/-
Copyright (c) 2026 the pub-hodgecm-mathlib formalisation cell (harness21).  Prover seat hodgecm-mathlib-K2E5-p12 (g2), HCML Track B «K2-LIT», h413 =
`stmt-HodgeConjecture-24833`, line `K2_E3_EllipticInputs`, unit U3b, sub-line (ii♭-H) «RANK-ONE CAYLEY ROAD», letter (Ψ-package₂¹) — brick (α): the
STABLE-CONJUGACY clauses (U2st)(Est)(I)(Sst) of the rank-one Cayley scaling.  2026-09-04.
-/
import Summits.HodgeConjecture.HodgeConjecture.Theorems.K2E3CayleyScalingRankOnePackageHolds   -- ★ (SC₂) chain (this seat) + ★ p855742∕p855813∕p855890 (rank-one ball, (E)(C)(I) API) + ★ Cayley algebra (K2E3-p01)
import Literature.NumberTheory.Rogawski1990.LocalTransfer                                      -- ★ `IsLocalStablyConjH` (componentwise ★ `IsStablyConj` = conjugacy in the ambient `GL₂(∏_{w∣v} L_w)`)
import HarnessLib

[What is needed]:
Show a copy of each line from the data that includes the word "import".

[Solution for this problem]:
import Summits.HodgeConjecture.HodgeConjecture.Theorems.K2E3CayleyScalingRankOnePackageHolds   -- ★ (SC₂) chain (this seat) + ★ p855742∕p855813∕p855890 (rank-one ball, (E)(C)(I) API) + ★ Cayley algebra (K2E3-p01)
import Literature.NumberTheory.Rogawski1990.LocalTransfer                                      -- ★ `IsLocalStablyConjH` (componentwise ★ `IsStablyConj` = conjugacy in the ambient `GL₂(∏_{w∣v} L_w)`)
import HarnessLib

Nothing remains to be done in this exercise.